PROBLEM REQUIREMENTS =>
In the entries that follow, the first line to write out is the one containing "have ht : 0", and the last is the one containing "and the induction". Reproduce that stretch exactly, with nothing before or after it.

Collected data
import Literature.MathematicalPhysics.QuantumFieldTheory.Balaban1983to89.B8Thm4SupportLocalPer

/-!
# `Balaban1983to89.B8Thm4InductionLocalG` — [Balaban1985RegularSpaces] THEOREM 4 (p. 88): THE LEVEL INDUCTION (pp. 88–89, 94–95) WITH THE
# **GAUGE-GROUP INVARIANT** — dag-n05-a's driver `B8Thm4InductionLocal.thm4_exists_all_levels` re-run so that every gauge transformation of the induction
# (`u₀ = 1`, `u_{m+1} = u_m·v`) takes values in a subgroup `G ≤ U(𝔸)`, the Proposition-5 sockets delivering `G`-valued `v` (print p. 76: «G = SU(N)»;
# the τ-bodies `B8SockHFPTraceFree.sockHFP(₀)_body_of_join_RD_traceFree` + `B8SpecialUnitaryTrace.expUnit_I_smul_mem_specialUnitaryUnits` serve them)

statement-level skeleton of published theorems with citation tags; proofs where landed; nothing here is a claim about the Yang–Mills mass gap

T. Bałaban, *Spaces of regular gauge field configurations on a lattice and gauge fixing conditions*, Commun. Math. Phys. **99** (1985) 75–102
`[Balaban1985RegularSpaces]` ("B8"; journal page = PDF page + 74): Thm 4 p. 88, proof pp. 88–89 («by induction with respect to k») and pp. 94–95 ((1.107)–(1.111)),
Prop. 5 p. 94, Prop. 3 p. 87, p. 76 («we consider … G = SU(N)»).  STATUS: published, refereed.

CITATION HEADER (lean-in-tree rule).  Cell `ym3-torus` (HUMAN RULING D-0037: YM₃ on T³ = ladder rung R3, NOT Clay), width seat `ym-ust-19200-w3` gen 7, row (τ-D) of
LEAD-H BOARD v3 «H = hSupUρ2 ⟸ hSiteRows» (the residue class [τ-DATUM] `hu₁SU`: the H-line's Theorem-4 junction call
`Summit.….HalvingP1FlatCoreSupplierInduction.datum_of_preGauge` reads lit `B8Thm4AtLandau138.thm4_exists_all_levels_landau138`, which is unitary-only).  WHAT IS REPRODUCED
= print's induction «u = u′u₁» (p. 94) with the group bookkeeping print leaves implicit (all gauge transformations `G`-valued), as a by-name twin of dag-n05-a's
`thm4_exists_all_levels` (its proof VERBATIM; the step through `B8Thm4SupportLocalPer.thm4_exists_step_onBonds_supp_explicit` at `S := univ`, which exposes
`u_{m+1} = u_m·v`).  Kind «kernel-checked proof», theorems only: no `def`, no `… : Prop` fact, no `instance`, no `notation`, no existing module modified.
`--supports stmt-QuantumFields-19200`.

## WHAT IS CERTIFIED HERE (kernel; axioms `propext` ∕ `Classical.choice` ∕ `Quot.sound`)
* §1 ★★ `thm4_exists_all_levels_mem` — the driver with `G`-valued sockets and `G`-valued output (see its docstring).
* §2 ★★ `thm4_exists_all_levels_of_b9_mem` ∕ ★★★ `thm4_exists_all_levels_landau138_mem` — `B8Prop3GaugeFixedKLevel.thm4_exists_all_levels_of_b9` ∕
  `B8Thm4AtLandau138.thm4_exists_all_levels_landau138` over §1 (Proposition 3's reset `hP3 := hP3_gaugeFixed_of_b9` BY NAME, sockets `H42`∕`H59` verbatim,
  `hP5base`∕`hP5` in `G`-form, conclusion `∀ x, u x ∈ G`).

HONEST SCOPE: bookkeeping over landed theorems; Propositions 3∕5 and [4] Thm 3.3 are NOT proved (sockets displayed); N05 NOT discharged; nothing continuum ∕
mass-gap ∕ Clay.  No `sorry`, no `def`.
-/

noncomputable section

open NormedSpace

namespace Literature.MathematicalPhysics.QuantumFieldTheory.Balaban1983to89.B8Thm4InductionLocalG

open Complex (I)
open MatrixLog B7Prop1Explicit B7Prop2Explicit B7Prop1Local B7Eq92Concrete
open B8Ineq132 (covDerivFwd)
open B8Eq119TwistedAxial (Restr129)
open B8Eq184Proof (gaugeExp cfgExp)
open B8Thm4SupportLocalPer (thm4_exists_step_onBonds_supp_explicit)
open B8Thm4TruncationLocal (base_datum restr129_one)

-- `Site` alone could resolve to the torus sites of `Setup.lean`; re-export the `ℤ^d` sites of `B7Prop1Explicit`.
export B7Prop1Explicit (Site)

variable {d : ℕ}

/-! ## §1 The driver with the gauge-group invariant -/

section Main

variable {𝔸 : Type*} [CStarAlgebra 𝔸] [Nontrivial 𝔸]
variable {L k : ℕ} {η : ℝ} {U₀ U' : Site d → Fin d → 𝔸ˣ} {a cstar α₄ : ℝ}

/-- One level up costs a factor `L` ((1.111) bookkeeping; as in `B8Thm4InductionLocal`). [cite: Balaban1985RegularSpaces, (1.111) p.95] -/
private theorem level_shift (hL1 : 1 ≤ L) (hη : 0 < η) (hc : 0 ≤ cstar) (j : ℕ) :
    cstar * ((L : ℝ) ^ j * η)⁻¹ = L * cstar * ((L : ℝ) ^ (j + 1) * η)⁻¹ ∧
      cstar * ((L : ℝ) ^ j * η)⁻¹ ≤ L * cstar * ((L : ℝ) ^ j * η)⁻¹ := by
  have hLr : (1 : ℝ) ≤ L := by exact_mod_cast hL1
  have hL0 : (0 : ℝ) < L := by linarith
  have ht : 0 ≤ ((L : ℝ) ^ j * η)⁻¹ := by positivity
  refine ⟨?_, ?_⟩
  · rw [pow_succ]
    field_simp
  · calc cstar * ((L : ℝ) ^ j * η)⁻¹ = 1 * cstar * ((L : ℝ) ^ j * η)⁻¹ := by ring
      _ ≤ L * cstar * ((L : ℝ) ^ j * η)⁻¹ := by gcongr

/-- ★★ **THEOREM 4's LEVEL INDUCTION WITH THE GAUGE-GROUP INVARIANT** — ✓`B8Thm4InductionLocal.thm4_exists_all_levels` re-run so that the gauge
transformations of the induction take values in a subgroup `G ≤ U(𝔸)` (print: `G = SU(N)`, p. 76): the Proposition-5 sockets `hP5base` ∕ `hP5` are asked
at a `G`-valued level datum `u₁` and DELIVER a `G`-valued `v` (their τ-bodies: `λ` trace-free ⇒ `v = e^{iλ} ∈ SU(N)`), the Proposition-3 reset `hP3` is
verbatim (unitary `u`), and the induction produces at every `m ≤ k` a `G`-VALUED `u` (`u₀ = 1`, `u_{m+1} = u_m·v`, closure of `G`) with (1.29), `W = U′^{u⁻¹}`
in the gauge `Lan m` and its exponent in the (1.69)∕`c⋆` shape on `E_j`, `j ≤ m` — everything else verbatim (step = ✓`thm4_exists_step_onBonds_supp_explicit`
at `S := univ`, base datum `A₀ = (1∕iη) log U′`). [cite: Balaban1985RegularSpaces, Thm 4 p.88, proof pp.88–89 + 94–95, Prop. 5 (1.107)–(1.108) p.94, Prop. 3 p.87, p.76 («G = SU(N)»)] -/
theorem thm4_exists_all_levels_mem (hL1 : 1 ≤ L) (hη : 0 < η) (G : Subgroup 𝔸ˣ) (hG : G ≤ unitaryUnits 𝔸)
    (hU₀ : ∀ x κ, U₀ x κ ∈ unitaryUnits 𝔸) (hU' : ∀ x κ, U' x κ ∈ unitaryUnits 𝔸)
    (hcstar : 0 ≤ cstar) (hα₄ : 0 ≤ α₄) (hs₁ : α₄ ≤ 1 / 84) (hs₂ : L * cstar ≤ 1 / 12) (ha : a ≤ 1 / 4) (ha2 : 2 * a ≤ cstar)
    (E : ℕ → Set (Site d × Fin d)) (hE : ∀ j, E (j + 1) ⊆ E j)
    (h66 : ∀ b ∈ E 0, ‖((U' b.1 b.2 : 𝔸ˣ) : 𝔸) - 1‖ ≤ a)
    (Λs : ℕ → ℕ → Set (Site d)) (Lan : ℕ → (Site d → Fin d → 𝔸ˣ) → Prop)
    (hP5base : ∃ (v : Site d → 𝔸ˣ) (lam : Site d → 𝔸), (∀ x, v x ∈ G) ∧
        (∀ j, j ≤ 1 → ∀ b ∈ E j, (v b.1 : 𝔸) = ((gaugeExp lam b.1 : 𝔸ˣ) : 𝔸) ∧
          (v (b.1 + e b.2) : 𝔸) = ((gaugeExp lam (b.1 + e b.2) : 𝔸ˣ) : 𝔸)) ∧
        (∀ j, j ≤ 1 → ∀ b ∈ E j, ‖lam b.1‖ ≤ α₄ ∧ ((L : ℝ) ^ j * η) * ‖covDerivFwd η U₀ b.2 lam b.1‖ ≤ α₄) ∧
        Lan 1 (mgauge U₀ v⁻¹ U') ∧ Restr129 L 1 (Λs 1) U₀ ((1 : Site d → 𝔸ˣ) * v))
    (hP5 : ∀ m, 1 ≤ m → m < k → ∀ (u₁ : Site d → 𝔸ˣ) (U₁ : Site d → Fin d → 𝔸ˣ) (A : Site d → Fin d → 𝔸),
      (∀ x, u₁ x ∈ G) → mgauge U₀ u₁ U₁ = U' → Restr129 L m (Λs m) U₀ u₁ → Lan m U₁ →
      (∀ j, j ≤ m → ∀ b ∈ E j, U₁ b.1 b.2 = cfgExp η A b.1 b.2 ∧ IsSelfAdjoint (A b.1 b.2) ∧ ‖A b.1 b.2‖ ≤ cstar * ((L : ℝ) ^ j * η)⁻¹) →
      ∃ (v : Site d → 𝔸ˣ) (lam : Site d → 𝔸), (∀ x, v x ∈ G) ∧
        (∀ j, j ≤ m + 1 → ∀ b ∈ E j, (v b.1 : 𝔸) = ((gaugeExp lam b.1 : 𝔸ˣ) : 𝔸) ∧
          (v (b.1 + e b.2) : 𝔸) = ((gaugeExp lam (b.1 + e b.2) : 𝔸ˣ) : 𝔸)) ∧
        (∀ j, j ≤ m + 1 → ∀ b ∈ E j, ‖lam b.1‖ ≤ α₄ ∧ ((L : ℝ) ^ j * η) * ‖covDerivFwd η U₀ b.2 lam b.1‖ ≤ α₄) ∧
        Lan (m + 1) (mgauge U₀ v⁻¹ U₁) ∧ Restr129 L (m + 1) (Λs (m + 1)) U₀ (u₁ * v))
    (hP3 : ∀ m, 1 ≤ m → m ≤ k → ∀ (u : Site d → 𝔸ˣ) (W : Site d → Fin d → 𝔸ˣ) (A : Site d → Fin d → 𝔸),
      (∀ x, u x ∈ unitaryUnits 𝔸) → mgauge U₀ u W = U' → Restr129 L m (Λs m) U₀ u → Lan m W →
      (∀ j, j ≤ m → ∀ b ∈ E j, W b.1 b.2 = cfgExp η A b.1 b.2 ∧ ‖A b.1 b.2‖ ≤ (2 * (L * cstar) + 8 * α₄) * ((L : ℝ) ^ j * η)⁻¹) →
      ∀ j, j ≤ m → ∀ b ∈ E j, ‖A b.1 b.2‖ ≤ cstar * ((L : ℝ) ^ j * η)⁻¹) :
    ∀ m, m ≤ k → ∃ u : Site d → 𝔸ˣ, (∀ x, u x ∈ G) ∧ Restr129 L m (Λs m) U₀ u ∧
      ∃ W : Site d → Fin d → 𝔸ˣ, mgauge U₀ u W = U' ∧ (1 ≤ m → Lan m W) ∧
        ∃ A : Site d → Fin d → 𝔸, ∀ j, j ≤ m → ∀ b ∈ E j,
          W b.1 b.2 = cfgExp η A b.1 b.2 ∧ IsSelfAdjoint (A b.1 b.2) ∧ ‖A b.1 b.2‖ ≤ cstar * ((L : ℝ) ^ j * η)⁻¹ := by
  have hLc : 0 ≤ L * cstar := by positivity
  -- reading a `c⋆`-bound at levels `≤ m` as an `Lc⋆`-bound at levels `≤ m + 1` (`E` antitone)
  have hshift : ∀ (m : ℕ) (A : Site d → Fin d → 𝔸),
      (∀ j, j ≤ m → ∀ b ∈ E j, ‖A b.1 b.2‖ ≤ cstar * ((L : ℝ) ^ j * η)⁻¹) →
      ∀ j, j ≤ m + 1 → ∀ b ∈ E j, ‖A b.1 b.2‖ ≤ L * cstar * ((L : ℝ) ^ j * η)⁻¹ := by
    intro m A h j hj b hb
    rcases Nat.lt_or_ge j (m + 1) with hjm | hjm
    · exact (h j (by omega) b hb).trans (level_shift hL1 hη hcstar j).2
    · obtain rfl : j = m + 1 := le_antisymm hj hjm
      have h' := h m le_rfl b (hE m hb)
      rw [(level_shift hL1 hη hcstar m).1] at h'
      exact h'
  -- THE COMMON TAIL OF A STEP: level-`m` datum + Proposition 5's data at level `m + 1` ⇒ the conclusion at level `m + 1`
  -- (`thm4_exists_step_onBonds` with `c := Lc⋆`, then the reset `hP3 (m + 1)`)
  have tail : ∀ m, m < k → ∀ (u₁ : Site d → 𝔸ˣ) (U₁ : Site d → Fin d → 𝔸ˣ) (A : Site d → Fin d → 𝔸),
      (∀ x, u₁ x ∈ G) → mgauge U₀ u₁ U₁ = U' →
      (∀ j, j ≤ m → ∀ b ∈ E j, U₁ b.1 b.2 = cfgExp η A b.1 b.2 ∧ IsSelfAdjoint (A b.1 b.2) ∧
        ‖A b.1 b.2‖ ≤ cstar * ((L : ℝ) ^ j * η)⁻¹) →
      ∀ (v : Site d → 𝔸ˣ) (lam : Site d → 𝔸), (∀ x, v x ∈ G) →
        (∀ j, j ≤ m + 1 → ∀ b ∈ E j, (v b.1 : 𝔸) = ((gaugeExp lam b.1 : 𝔸ˣ) : 𝔸) ∧
          (v (b.1 + e b.2) : 𝔸) = ((gaugeExp lam (b.1 + e b.2) : 𝔸ˣ) : 𝔸)) →
        (∀ j, j ≤ m + 1 → ∀ b ∈ E j, ‖lam b.1‖ ≤ α₄ ∧ ((L : ℝ) ^ j * η) * ‖covDerivFwd η U₀ b.2 lam b.1‖ ≤ α₄) →
        Lan (m + 1) (mgauge U₀ v⁻¹ U₁) → Restr129 L (m + 1) (Λs (m + 1)) U₀ (u₁ * v) →
      ∃ u : Site d → 𝔸ˣ, (∀ x, u x ∈ G) ∧ Restr129 L (m + 1) (Λs (m + 1)) U₀ u ∧
        ∃ W : Site d → Fin d → 𝔸ˣ, mgauge U₀ u W = U' ∧ (1 ≤ m + 1 → Lan (m + 1) W) ∧
          ∃ A' : Site d → Fin d → 𝔸, ∀ j, j ≤ m + 1 → ∀ b ∈ E j,
            W b.1 b.2 = cfgExp η A' b.1 b.2 ∧ IsSelfAdjoint (A' b.1 b.2) ∧ ‖A' b.1 b.2‖ ≤ cstar * ((L : ℝ) ^ j * η)⁻¹ := by
    intro m hmk u₁ U₁ A hu₁ hU₁ hA v lam hv hvlam h108 hLan h129
    -- `U₁ = e^{iηA}` and (1.69) with `c = Lc⋆` on `E j`, `j ≤ m + 1`
    have hAexp : ∀ j, j ≤ m + 1 → ∀ b ∈ E j, U₁ b.1 b.2 = cfgExp η A b.1 b.2 := by
      intro j hj b hb
      rcases Nat.lt_or_ge j (m + 1) with hjm | hjm
      · exact (hA j (by omega) b hb).1
      · obtain rfl : j = m + 1 := le_antisymm hj hjm
        exact (hA m le_rfl b (hE m hb)).1
    have h69 := hshift m A (fun j hj b hb => (hA j hj b hb).2.2)
    -- the step with the new gauge transformation EXPOSED as `u₁·v` (so that `G`-membership propagates)
    obtain ⟨-, -, h29, hW, hLanW, hA'⟩ := thm4_exists_step_onBonds_supp_explicit (k := m + 1) (Λ := Λs (m + 1)) hL1 hη hU₀ hU'
      (fun x => hG (hu₁ x)) (fun x => hG (hv x)) (Set.univ : Set (Site d)) (fun x hx => absurd (Set.mem_univ x) hx)
      (fun x hx => absurd (Set.mem_univ x) hx) hLc hα₄ hs₁ hs₂ hU₁ E hAexp h69 hvlam h108 (Lan (m + 1)) hLan h129
    have hu : ∀ x, (u₁ * v) x ∈ G := fun x => by rw [Pi.mul_apply]; exact G.mul_mem (hu₁ x) (hv x)
    -- Proposition 3 at level `m + 1`: reset the constant `2Lc⋆ + 8α₄ ↦ c⋆`
    have hreset := hP3 (m + 1) (by omega) (by omega) (u₁ * v) _ _ (fun x => hG (hu x)) hW h29 hLanW
      (fun j hj b hb => ⟨(hA' j hj b hb).1, (hA' j hj b hb).2.2⟩)
    exact ⟨u₁ * v, hu, h29, _, hW, fun _ => hLanW, _, fun j hj b hb => ⟨(hA' j hj b hb).1, (hA' j hj b hb).2.1, hreset j hj b hb⟩⟩
  -- THE BASE DATUM: `u = 1`, `W = U′`, `A₀ = (1/iη) log U′`
  have base : ∀ j, j ≤ 0 → ∀ b ∈ E j,
      U' b.1 b.2 = cfgExp η (fun y μ => η⁻¹ • ((I⁻¹ : ℂ) • mlog ((U' y μ : 𝔸ˣ) : 𝔸))) b.1 b.2 ∧
        IsSelfAdjoint ((fun y μ => η⁻¹ • ((I⁻¹ : ℂ) • mlog ((U' y μ : 𝔸ˣ) : 𝔸))) b.1 b.2) ∧
        ‖(fun y μ => η⁻¹ • ((I⁻¹ : ℂ) • mlog ((U' y μ : 𝔸ˣ) : 𝔸))) b.1 b.2‖ ≤ cstar * ((L : ℝ) ^ j * η)⁻¹ := by
    intro j hj b hb
    obtain rfl : j = 0 := Nat.le_zero.mp hj
    obtain ⟨-, hexp, hsa, hbd⟩ := base_datum hη U₀ U' hU' ha b.1 b.2 (h66 b hb)
    refine ⟨hexp, hsa, hbd.trans ?_⟩
    rw [pow_zero, one_mul]
    exact mul_le_mul_of_nonneg_right ha2 (inv_nonneg.mpr hη.le)
  have hone : mgauge U₀ (1 : Site d → 𝔸ˣ) U' = U' := by
    funext z μ; simp [mgauge_apply]
  intro m
  induction m with
  | zero =>
    intro _
    exact ⟨1, fun _ => G.one_mem, restr129_one L 0 (Λs 0) U₀, U', hone, fun h => absurd h (by omega), _, base⟩
  | succ m ih =>
    intro hmk
    rcases Nat.eq_zero_or_pos m with rfl | hm
    · -- the first step («k = 1»): Proposition 5 for the base datum
      obtain ⟨v, lam, hv, hvlam, h108, hLan, h129⟩ := hP5base
      exact tail 0 (by omega) 1 U' _ (fun _ => G.one_mem) hone base v lam hv hvlam h108 hLan h129
    · -- the general step: Proposition 5 for the datum delivered at level `m`
      obtain ⟨u₁, hu₁, h129₁, U₁, hU₁, hLan₁, A, hA⟩ := ih (by omega)
      obtain ⟨v, lam, hv, hvlam, h108, hLan, h129⟩ := hP5 m hm (by omega) u₁ U₁ A hu₁ hU₁ h129₁ (hLan₁ hm) hA
      exact tail m (by omega) u₁ U₁ A hu₁ hU₁ hA v lam hv hvlam h108 hLan h129

end Main

end Literature.MathematicalPhysics.QuantumFieldTheory.Balaban1983to89.B8Thm4InductionLocalG

end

COMPLETED EXERCISE =>
  have ht : 0 ≤ ((L : ℝ) ^ j * η)⁻¹ := by positivity
  refine ⟨?_, ?_⟩
  · rw [pow_succ]
    field_simp
  · calc cstar * ((L : ℝ) ^ j * η)⁻¹ = 1 * cstar * ((L : ℝ) ^ j * η)⁻¹ := by ring
      _ ≤ L * cstar * ((L : ℝ) ^ j * η)⁻¹ := by gcongr

/-- ★★ **THEOREM 4's LEVEL INDUCTION WITH THE GAUGE-GROUP INVARIANT** — ✓`B8Thm4InductionLocal.thm4_exists_all_levels` re-run so that the gauge
transformations of the induction take values in a subgroup `G ≤ U(𝔸)` (print: `G = SU(N)`, p. 76): the Proposition-5 sockets `hP5base` ∕ `hP5` are asked
at a `G`-valued level datum `u₁` and DELIVER a `G`-valued `v` (their τ-bodies: `λ` trace-free ⇒ `v = e^{iλ} ∈ SU(N)`), the Proposition-3 reset `hP3` is
verbatim (unitary `u`), and the induction produces at every `m ≤ k` a `G`-VALUED `u` (`u₀ = 1`, `u_{m+1} = u_m·v`, closure of `G`) with (1.29), `W = U′^{u⁻¹}`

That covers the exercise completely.